Third, we incorporated hours of sunshine (taken from54) as an additional covariate. Note that, due to the variation in the sunshine hours at the monthly level, it was not possible to perform PSM with exact matching, and, instead, we focused on the causal forest. The confounder-adjusted model estimated a reduction of −6.45 μg/l, indicating an even stronger decreasing in vitamin D levels during the pandemic, showing that the observed decline was not solely driven by seasonal sunlight variations.

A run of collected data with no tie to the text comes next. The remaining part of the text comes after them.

import Summits.ResolutionOfSingularities.ResolutionOfSingularities.Theorems.FrobeniusLadderFRationalResolutionBlowupFlatCriteria
import Literature.AlgebraicGeometry.Resolution.AlterationsLemma32
import Mathlib.AlgebraicGeometry.Morphisms.Smooth
import Mathlib.RingTheory.Localization.Ideal
import HarnessLib

/-!
# Crux `FrobeniusLadder.FRationalResolution` (stmt-ResolutionOfSingularities-15317), line `redirect`,
# stub `stub_diagonalizableQuotientResolution` — two glue lemmas for feeding `…DescendedPrimaryPiece` in the Galois route:
# regularity of a blow-up ASCENDS along a smooth base change, and a maximal ideal stays maximal on a basic open

* **`isRegular_affineBlowup_map_of_smooth`** — `φ : B → C` with `Spec C → Spec B` smooth (e.g. the separable base change
  `C → (B ⊗_K K') ⊗_B C`): `Bl_I(Spec B)` regular ⇒ `Bl_{IC}(Spec C)` regular (blow-ups commute with flat base change, GW 13.91 (2);
  the projection `Bl_I ×_B C → Bl_I` is smooth; EGA IV 17.5.8 (iii));
* `isMaximal_map_away` — for a maximal `𝔪` and `h ∉ 𝔪`, `𝔪 B_h` is a maximal ideal of `B_h`.

Honest label: generic plumbing (no stub closed by name). No definitions, no named facts, no sorry.
[cite: GortzWedhorn2020, Prop. 13.91 (2)] [cite: Grothendieck1967, Prop. 17.5.8 (iii)]
-/

noncomputable section

-- single-problem summit: the doubled namespace component is forced
set_option linter.dupNamespace false

open CategoryTheory CategoryTheory.Limits AlgebraicGeometry TopologicalSpace
open Literature.AlgebraicGeometry.Resolution
open Summit.ResolutionOfSingularities.ResolutionOfSingularities.Theorems.FRationalResolution

namespace Summit.ResolutionOfSingularities.ResolutionOfSingularities.Theorems.FRationalResolution.BlowupSmoothAscent

universe u

/-- **Regularity of a blow-up ascends along a smooth base change.** Let `φ : B → C` be such that `Spec C → Spec B` is smooth and
`B` Noetherian. If `Bl_I(Spec B)` is regular then `Bl_{IC}(Spec C)` is regular. [cite: GortzWedhorn2020, Prop. 13.91 (2)]
[cite: Grothendieck1967, Prop. 17.5.8 (iii)] -/
theorem isRegular_affineBlowup_map_of_smooth {B C : Type u} [CommRing B] [CommRing C] [IsNoetherianRing B] (φ : B →+* C)
    [Smooth (Spec.map (CommRingCat.ofHom φ))] (I : Ideal B) (hreg : Scheme.IsRegular (affineBlowup I)) :
    Scheme.IsRegular (affineBlowup (I.map φ)) := by
  set j := Spec.map (CommRingCat.ofHom φ) with hj
  haveI : IsLocallyNoetherian (affineBlowup I) := LocallyOfFiniteType.isLocallyNoetherian (affineBlowup.π I)
  -- the base change of `Bl_I(Spec B)` along `j` is a blow-up of `Spec C` along `(IC)~`
  have hbc : IsBlowup (pullback.snd (affineBlowup.π I) j) (affineBlowup.idealSheaf (I.map φ)) := by
    rw [← BlowupFlatCriteria.idealSheaf_comap_specMap]
    exact (affineBlowup.isBlowup I).pullback_snd_of_flat j
  -- it is smooth over `Bl_I(Spec B)`, hence regular
  have hPreg : Scheme.IsRegular (pullback (affineBlowup.π I) j) :=
    Scheme.IsRegular.of_smooth (pullback.fst (affineBlowup.π I) j) hreg
  obtain ⟨e, -, -⟩ := hbc.unique (affineBlowup.isBlowup (I.map φ))
  exact Scheme.IsRegular.of_iso e.hom hPreg

/-- **A maximal ideal stays maximal on a basic open around it**: for `𝔪` maximal and `h ∉ 𝔪`, `𝔪 B_h` is maximal.
[cite: StacksProject, Tag 00CN] -/
theorem isMaximal_map_away {B : Type u} [CommRing B] (𝔪 : Ideal B) [h𝔪 : 𝔪.IsMaximal] {h : B} (hh : h ∉ 𝔪)
    (B' : Type u) [CommRing B'] [Algebra B B'] [IsLocalization.Away h B'] :
    (𝔪.map (algebraMap B B')).IsMaximal := by
  have hdisj : Disjoint ((Submonoid.powers h : Submonoid B) : Set B) (𝔪 : Set B) := by
    refine Set.disjoint_left.mpr ?_
    rintro x ⟨m, rfl⟩ hx
    exact hh (h𝔪.isPrime.mem_of_pow_mem m hx)
  haveI hprime : (𝔪.map (algebraMap B B')).IsPrime :=
    IsLocalization.isPrime_of_isPrime_disjoint (Submonoid.powers h) B' 𝔪 h𝔪.isPrime hdisj
  have hcomap : (𝔪.map (algebraMap B B')).comap (algebraMap B B') = 𝔪 :=
    IsLocalization.under_map_of_isPrime_disjoint (Submonoid.powers h) B' h𝔪.isPrime hdisj
  refine ⟨⟨hprime.ne_top, fun M hM => ?_⟩⟩
  by_contra hMtop
  obtain ⟨N, hN, hMN⟩ := Ideal.exists_le_maximal M hMtop
  -- `N ∩ B ⊇ 𝔪`, hence `= 𝔪`, hence `N = 𝔪 B_h`, contradicting `𝔪 B_h < M ≤ N`
  have hNc : N.comap (algebraMap B B') = 𝔪 := by
    refine (h𝔪.eq_of_le (Ideal.IsPrime.ne_top inferInstance) ?_).symm
    rw [← hcomap]
    exact Ideal.comap_mono (hM.le.trans hMN)
  have hNeq : N = 𝔪.map (algebraMap B B') := by
    rw [← hNc]
    exact (IsLocalization.map_under (Submonoid.powers h) B' N).symm
  exact (lt_irrefl _) ((hM.trans_le hMN).trans_eq hNeq)

end Summit.ResolutionOfSingularities.ResolutionOfSingularities.Theorems.FRationalResolution.BlowupSmoothAscent

end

Fourth, to test for unmeasured confounding, we conducted a negative control outcome analysis55, which involves selecting an outcome that should not be affected by the intervention, given proper adjustment for confounders. Due to the absence of other variables that could act as such interventions, we randomly shuffled the outcome variable (i.e., vitamin D values) within the dataset and then repeated all analyses. As expected, this yielded no meaningful differences between the pre-pandemic and pandemic periods (descriptive: −0.1 μg/l, +0.1%; PSM: −0.1 μg/l, +0.1%; ML: ATE −0.0781 μg/l). Hence, the results reveal no significant association between intervention and negative outcome, indicating that unmeasured confounding was unlikely to bias the findings.
Software
All statistical analyses were performed using the statistical software R (version 4.4.1)56. For PSM, we use the matchit function from the package MatchIt (version 2.3.2)57. For the causal forest, we used the package grf (version 4.5.5)51. For the sensitivity analysis, we used the package sensemakr (version 0.1.6)58.
Ethics approval
The data request underwent a comprehensive assessment by an external compliance board, including patient and scientific representatives, to ensure the project met the ethical and legal standards required for using Honic data. This study received an Institutional Review Board exemption from the Ethics Committee of the Medical Faculty of LMU Munich (4-0900-KB).
Reporting summary
Further information on research design is available in the Nature Portfolio Reporting Summary linked to this article.